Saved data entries
Content starts

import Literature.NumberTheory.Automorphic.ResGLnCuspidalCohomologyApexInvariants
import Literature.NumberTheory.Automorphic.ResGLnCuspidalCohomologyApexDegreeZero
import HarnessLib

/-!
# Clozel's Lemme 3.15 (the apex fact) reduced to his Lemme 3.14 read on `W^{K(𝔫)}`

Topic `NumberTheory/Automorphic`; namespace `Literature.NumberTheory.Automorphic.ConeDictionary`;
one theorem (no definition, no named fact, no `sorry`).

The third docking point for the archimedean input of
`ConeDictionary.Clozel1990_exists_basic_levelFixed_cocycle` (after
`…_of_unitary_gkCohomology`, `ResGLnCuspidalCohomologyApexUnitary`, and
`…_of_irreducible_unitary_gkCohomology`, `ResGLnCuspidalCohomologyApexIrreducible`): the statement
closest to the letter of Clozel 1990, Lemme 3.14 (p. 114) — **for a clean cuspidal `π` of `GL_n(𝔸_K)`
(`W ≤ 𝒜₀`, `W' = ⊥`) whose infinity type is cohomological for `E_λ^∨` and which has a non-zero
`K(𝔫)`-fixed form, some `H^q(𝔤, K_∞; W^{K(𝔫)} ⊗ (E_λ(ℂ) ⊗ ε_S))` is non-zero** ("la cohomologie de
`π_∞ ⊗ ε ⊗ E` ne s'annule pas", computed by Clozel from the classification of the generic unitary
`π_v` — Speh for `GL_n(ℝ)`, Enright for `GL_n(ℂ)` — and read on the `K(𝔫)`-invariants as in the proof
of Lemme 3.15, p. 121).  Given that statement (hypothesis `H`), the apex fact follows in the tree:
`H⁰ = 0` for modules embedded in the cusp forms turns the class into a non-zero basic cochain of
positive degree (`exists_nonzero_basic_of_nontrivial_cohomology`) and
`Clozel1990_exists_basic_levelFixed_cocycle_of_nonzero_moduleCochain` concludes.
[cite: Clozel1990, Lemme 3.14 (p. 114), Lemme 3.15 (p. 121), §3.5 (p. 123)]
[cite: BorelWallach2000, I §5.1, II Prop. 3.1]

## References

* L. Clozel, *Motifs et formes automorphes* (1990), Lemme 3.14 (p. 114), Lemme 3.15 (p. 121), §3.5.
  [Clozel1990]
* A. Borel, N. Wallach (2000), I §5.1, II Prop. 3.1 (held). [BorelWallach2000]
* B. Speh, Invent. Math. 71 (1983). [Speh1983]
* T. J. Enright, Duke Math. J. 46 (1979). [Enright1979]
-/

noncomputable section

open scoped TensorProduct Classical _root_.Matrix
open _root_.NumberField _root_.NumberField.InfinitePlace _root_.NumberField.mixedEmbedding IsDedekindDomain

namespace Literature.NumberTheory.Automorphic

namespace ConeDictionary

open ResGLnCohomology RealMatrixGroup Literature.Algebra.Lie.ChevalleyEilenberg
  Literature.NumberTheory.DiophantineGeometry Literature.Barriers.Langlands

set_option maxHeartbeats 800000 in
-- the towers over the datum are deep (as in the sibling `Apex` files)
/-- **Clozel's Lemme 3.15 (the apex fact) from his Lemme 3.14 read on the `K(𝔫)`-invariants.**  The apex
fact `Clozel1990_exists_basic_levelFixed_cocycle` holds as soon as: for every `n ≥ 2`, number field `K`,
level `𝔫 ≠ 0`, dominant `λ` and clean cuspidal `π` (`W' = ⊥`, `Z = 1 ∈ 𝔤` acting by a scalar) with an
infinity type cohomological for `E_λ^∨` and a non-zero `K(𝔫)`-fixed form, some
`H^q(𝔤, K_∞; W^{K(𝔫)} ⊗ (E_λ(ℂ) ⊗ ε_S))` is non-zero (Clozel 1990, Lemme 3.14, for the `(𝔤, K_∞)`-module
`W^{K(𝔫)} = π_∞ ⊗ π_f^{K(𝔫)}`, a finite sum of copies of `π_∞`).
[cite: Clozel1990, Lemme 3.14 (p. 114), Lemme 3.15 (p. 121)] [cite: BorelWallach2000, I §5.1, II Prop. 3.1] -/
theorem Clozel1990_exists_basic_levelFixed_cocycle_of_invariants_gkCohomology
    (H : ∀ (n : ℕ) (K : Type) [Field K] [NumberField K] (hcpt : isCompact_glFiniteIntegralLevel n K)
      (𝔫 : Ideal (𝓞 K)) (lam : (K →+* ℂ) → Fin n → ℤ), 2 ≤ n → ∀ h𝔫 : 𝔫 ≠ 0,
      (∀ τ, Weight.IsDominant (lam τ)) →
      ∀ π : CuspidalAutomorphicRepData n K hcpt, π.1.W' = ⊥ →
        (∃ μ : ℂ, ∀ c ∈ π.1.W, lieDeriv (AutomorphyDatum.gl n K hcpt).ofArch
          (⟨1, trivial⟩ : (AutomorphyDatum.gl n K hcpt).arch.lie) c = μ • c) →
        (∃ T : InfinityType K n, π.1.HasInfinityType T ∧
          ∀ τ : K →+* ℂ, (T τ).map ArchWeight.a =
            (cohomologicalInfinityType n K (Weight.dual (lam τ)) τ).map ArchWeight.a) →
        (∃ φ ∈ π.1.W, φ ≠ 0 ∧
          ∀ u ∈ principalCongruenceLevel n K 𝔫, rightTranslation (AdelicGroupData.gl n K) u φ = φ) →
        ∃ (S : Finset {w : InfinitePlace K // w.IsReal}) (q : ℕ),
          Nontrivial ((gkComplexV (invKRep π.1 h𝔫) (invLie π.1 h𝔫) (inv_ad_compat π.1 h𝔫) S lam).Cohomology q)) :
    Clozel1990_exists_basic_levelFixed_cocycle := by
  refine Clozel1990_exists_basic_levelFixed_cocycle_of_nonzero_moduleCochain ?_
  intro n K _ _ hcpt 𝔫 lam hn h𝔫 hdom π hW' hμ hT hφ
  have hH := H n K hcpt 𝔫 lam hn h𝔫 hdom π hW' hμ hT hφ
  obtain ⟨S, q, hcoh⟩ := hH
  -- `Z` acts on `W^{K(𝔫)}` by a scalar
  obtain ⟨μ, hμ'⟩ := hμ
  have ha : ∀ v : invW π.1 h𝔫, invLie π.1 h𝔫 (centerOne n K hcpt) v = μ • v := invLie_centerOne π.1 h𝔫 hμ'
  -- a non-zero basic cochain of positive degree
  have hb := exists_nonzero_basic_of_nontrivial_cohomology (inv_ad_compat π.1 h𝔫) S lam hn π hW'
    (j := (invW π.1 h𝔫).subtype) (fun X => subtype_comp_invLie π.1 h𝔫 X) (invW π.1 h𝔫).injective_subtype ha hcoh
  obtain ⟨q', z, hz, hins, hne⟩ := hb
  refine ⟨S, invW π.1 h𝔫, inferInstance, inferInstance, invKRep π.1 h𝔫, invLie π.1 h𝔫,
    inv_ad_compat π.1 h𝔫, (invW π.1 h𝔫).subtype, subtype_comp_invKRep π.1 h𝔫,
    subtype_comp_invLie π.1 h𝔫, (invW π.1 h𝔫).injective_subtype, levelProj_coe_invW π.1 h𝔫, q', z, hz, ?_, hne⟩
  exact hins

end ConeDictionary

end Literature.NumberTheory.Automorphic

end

Content ends

_EXERCISE AIM_
Reproduce every line of the data so that nothing differs from the original.

_FINAL ANSWER_
import Literature.NumberTheory.Automorphic.ResGLnCuspidalCohomologyApexInvariants
import Literature.NumberTheory.Automorphic.ResGLnCuspidalCohomologyApexDegreeZero
import HarnessLib

/-!
# Clozel's Lemme 3.15 (the apex fact) reduced to his Lemme 3.14 read on `W^{K(𝔫)}`

Topic `NumberTheory/Automorphic`; namespace `Literature.NumberTheory.Automorphic.ConeDictionary`;
one theorem (no definition, no named fact, no `sorry`).

The third docking point for the archimedean input of
`ConeDictionary.Clozel1990_exists_basic_levelFixed_cocycle` (after
`…_of_unitary_gkCohomology`, `ResGLnCuspidalCohomologyApexUnitary`, and
`…_of_irreducible_unitary_gkCohomology`, `ResGLnCuspidalCohomologyApexIrreducible`): the statement
closest to the letter of Clozel 1990, Lemme 3.14 (p. 114) — **for a clean cuspidal `π` of `GL_n(𝔸_K)`
(`W ≤ 𝒜₀`, `W' = ⊥`) whose infinity type is cohomological for `E_λ^∨` and which has a non-zero
`K(𝔫)`-fixed form, some `H^q(𝔤, K_∞; W^{K(𝔫)} ⊗ (E_λ(ℂ) ⊗ ε_S))` is non-zero** ("la cohomologie de
`π_∞ ⊗ ε ⊗ E` ne s'annule pas", computed by Clozel from the classification of the generic unitary
`π_v` — Speh for `GL_n(ℝ)`, Enright for `GL_n(ℂ)` — and read on the `K(𝔫)`-invariants as in the proof
of Lemme 3.15, p. 121).  Given that statement (hypothesis `H`), the apex fact follows in the tree:
`H⁰ = 0` for modules embedded in the cusp forms turns the class into a non-zero basic cochain of
positive degree (`exists_nonzero_basic_of_nontrivial_cohomology`) and
`Clozel1990_exists_basic_levelFixed_cocycle_of_nonzero_moduleCochain` concludes.
[cite: Clozel1990, Lemme 3.14 (p. 114), Lemme 3.15 (p. 121), §3.5 (p. 123)]
[cite: BorelWallach2000, I §5.1, II Prop. 3.1]

## References

* L. Clozel, *Motifs et formes automorphes* (1990), Lemme 3.14 (p. 114), Lemme 3.15 (p. 121), §3.5.
  [Clozel1990]
* A. Borel, N. Wallach (2000), I §5.1, II Prop. 3.1 (held). [BorelWallach2000]
* B. Speh, Invent. Math. 71 (1983). [Speh1983]
* T. J. Enright, Duke Math. J. 46 (1979). [Enright1979]
-/

noncomputable section

open scoped TensorProduct Classical _root_.Matrix
open _root_.NumberField _root_.NumberField.InfinitePlace _root_.NumberField.mixedEmbedding IsDedekindDomain

namespace Literature.NumberTheory.Automorphic

namespace ConeDictionary

open ResGLnCohomology RealMatrixGroup Literature.Algebra.Lie.ChevalleyEilenberg
  Literature.NumberTheory.DiophantineGeometry Literature.Barriers.Langlands

set_option maxHeartbeats 800000 in
-- the towers over the datum are deep (as in the sibling `Apex` files)
/-- **Clozel's Lemme 3.15 (the apex fact) from his Lemme 3.14 read on the `K(𝔫)`-invariants.**  The apex
fact `Clozel1990_exists_basic_levelFixed_cocycle` holds as soon as: for every `n ≥ 2`, number field `K`,
level `𝔫 ≠ 0`, dominant `λ` and clean cuspidal `π` (`W' = ⊥`, `Z = 1 ∈ 𝔤` acting by a scalar) with an
infinity type cohomological for `E_λ^∨` and a non-zero `K(𝔫)`-fixed form, some
`H^q(𝔤, K_∞; W^{K(𝔫)} ⊗ (E_λ(ℂ) ⊗ ε_S))` is non-zero (Clozel 1990, Lemme 3.14, for the `(𝔤, K_∞)`-module
`W^{K(𝔫)} = π_∞ ⊗ π_f^{K(𝔫)}`, a finite sum of copies of `π_∞`).
[cite: Clozel1990, Lemme 3.14 (p. 114), Lemme 3.15 (p. 121)] [cite: BorelWallach2000, I §5.1, II Prop. 3.1] -/
theorem Clozel1990_exists_basic_levelFixed_cocycle_of_invariants_gkCohomology
    (H : ∀ (n : ℕ) (K : Type) [Field K] [NumberField K] (hcpt : isCompact_glFiniteIntegralLevel n K)
      (𝔫 : Ideal (𝓞 K)) (lam : (K →+* ℂ) → Fin n → ℤ), 2 ≤ n → ∀ h𝔫 : 𝔫 ≠ 0,
      (∀ τ, Weight.IsDominant (lam τ)) →
      ∀ π : CuspidalAutomorphicRepData n K hcpt, π.1.W' = ⊥ →
        (∃ μ : ℂ, ∀ c ∈ π.1.W, lieDeriv (AutomorphyDatum.gl n K hcpt).ofArch
          (⟨1, trivial⟩ : (AutomorphyDatum.gl n K hcpt).arch.lie) c = μ • c) →
        (∃ T : InfinityType K n, π.1.HasInfinityType T ∧
          ∀ τ : K →+* ℂ, (T τ).map ArchWeight.a =
            (cohomologicalInfinityType n K (Weight.dual (lam τ)) τ).map ArchWeight.a) →
        (∃ φ ∈ π.1.W, φ ≠ 0 ∧
          ∀ u ∈ principalCongruenceLevel n K 𝔫, rightTranslation (AdelicGroupData.gl n K) u φ = φ) →
        ∃ (S : Finset {w : InfinitePlace K // w.IsReal}) (q : ℕ),
          Nontrivial ((gkComplexV (invKRep π.1 h𝔫) (invLie π.1 h𝔫) (inv_ad_compat π.1 h𝔫) S lam).Cohomology q)) :
    Clozel1990_exists_basic_levelFixed_cocycle := by
  refine Clozel1990_exists_basic_levelFixed_cocycle_of_nonzero_moduleCochain ?_
  intro n K _ _ hcpt 𝔫 lam hn h𝔫 hdom π hW' hμ hT hφ
  have hH := H n K hcpt 𝔫 lam hn h𝔫 hdom π hW' hμ hT hφ
  obtain ⟨S, q, hcoh⟩ := hH
  -- `Z` acts on `W^{K(𝔫)}` by a scalar
  obtain ⟨μ, hμ'⟩ := hμ
  have ha : ∀ v : invW π.1 h𝔫, invLie π.1 h𝔫 (centerOne n K hcpt) v = μ • v := invLie_centerOne π.1 h𝔫 hμ'
  -- a non-zero basic cochain of positive degree
  have hb := exists_nonzero_basic_of_nontrivial_cohomology (inv_ad_compat π.1 h𝔫) S lam hn π hW'
    (j := (invW π.1 h𝔫).subtype) (fun X => subtype_comp_invLie π.1 h𝔫 X) (invW π.1 h𝔫).injective_subtype ha hcoh
  obtain ⟨q', z, hz, hins, hne⟩ := hb
  refine ⟨S, invW π.1 h𝔫, inferInstance, inferInstance, invKRep π.1 h𝔫, invLie π.1 h𝔫,
    inv_ad_compat π.1 h𝔫, (invW π.1 h𝔫).subtype, subtype_comp_invKRep π.1 h𝔫,
    subtype_comp_invLie π.1 h𝔫, (invW π.1 h𝔫).injective_subtype, levelProj_coe_invW π.1 h𝔫, q', z, hz, ?_, hne⟩
  exact hins

end ConeDictionary

end Literature.NumberTheory.Automorphic

end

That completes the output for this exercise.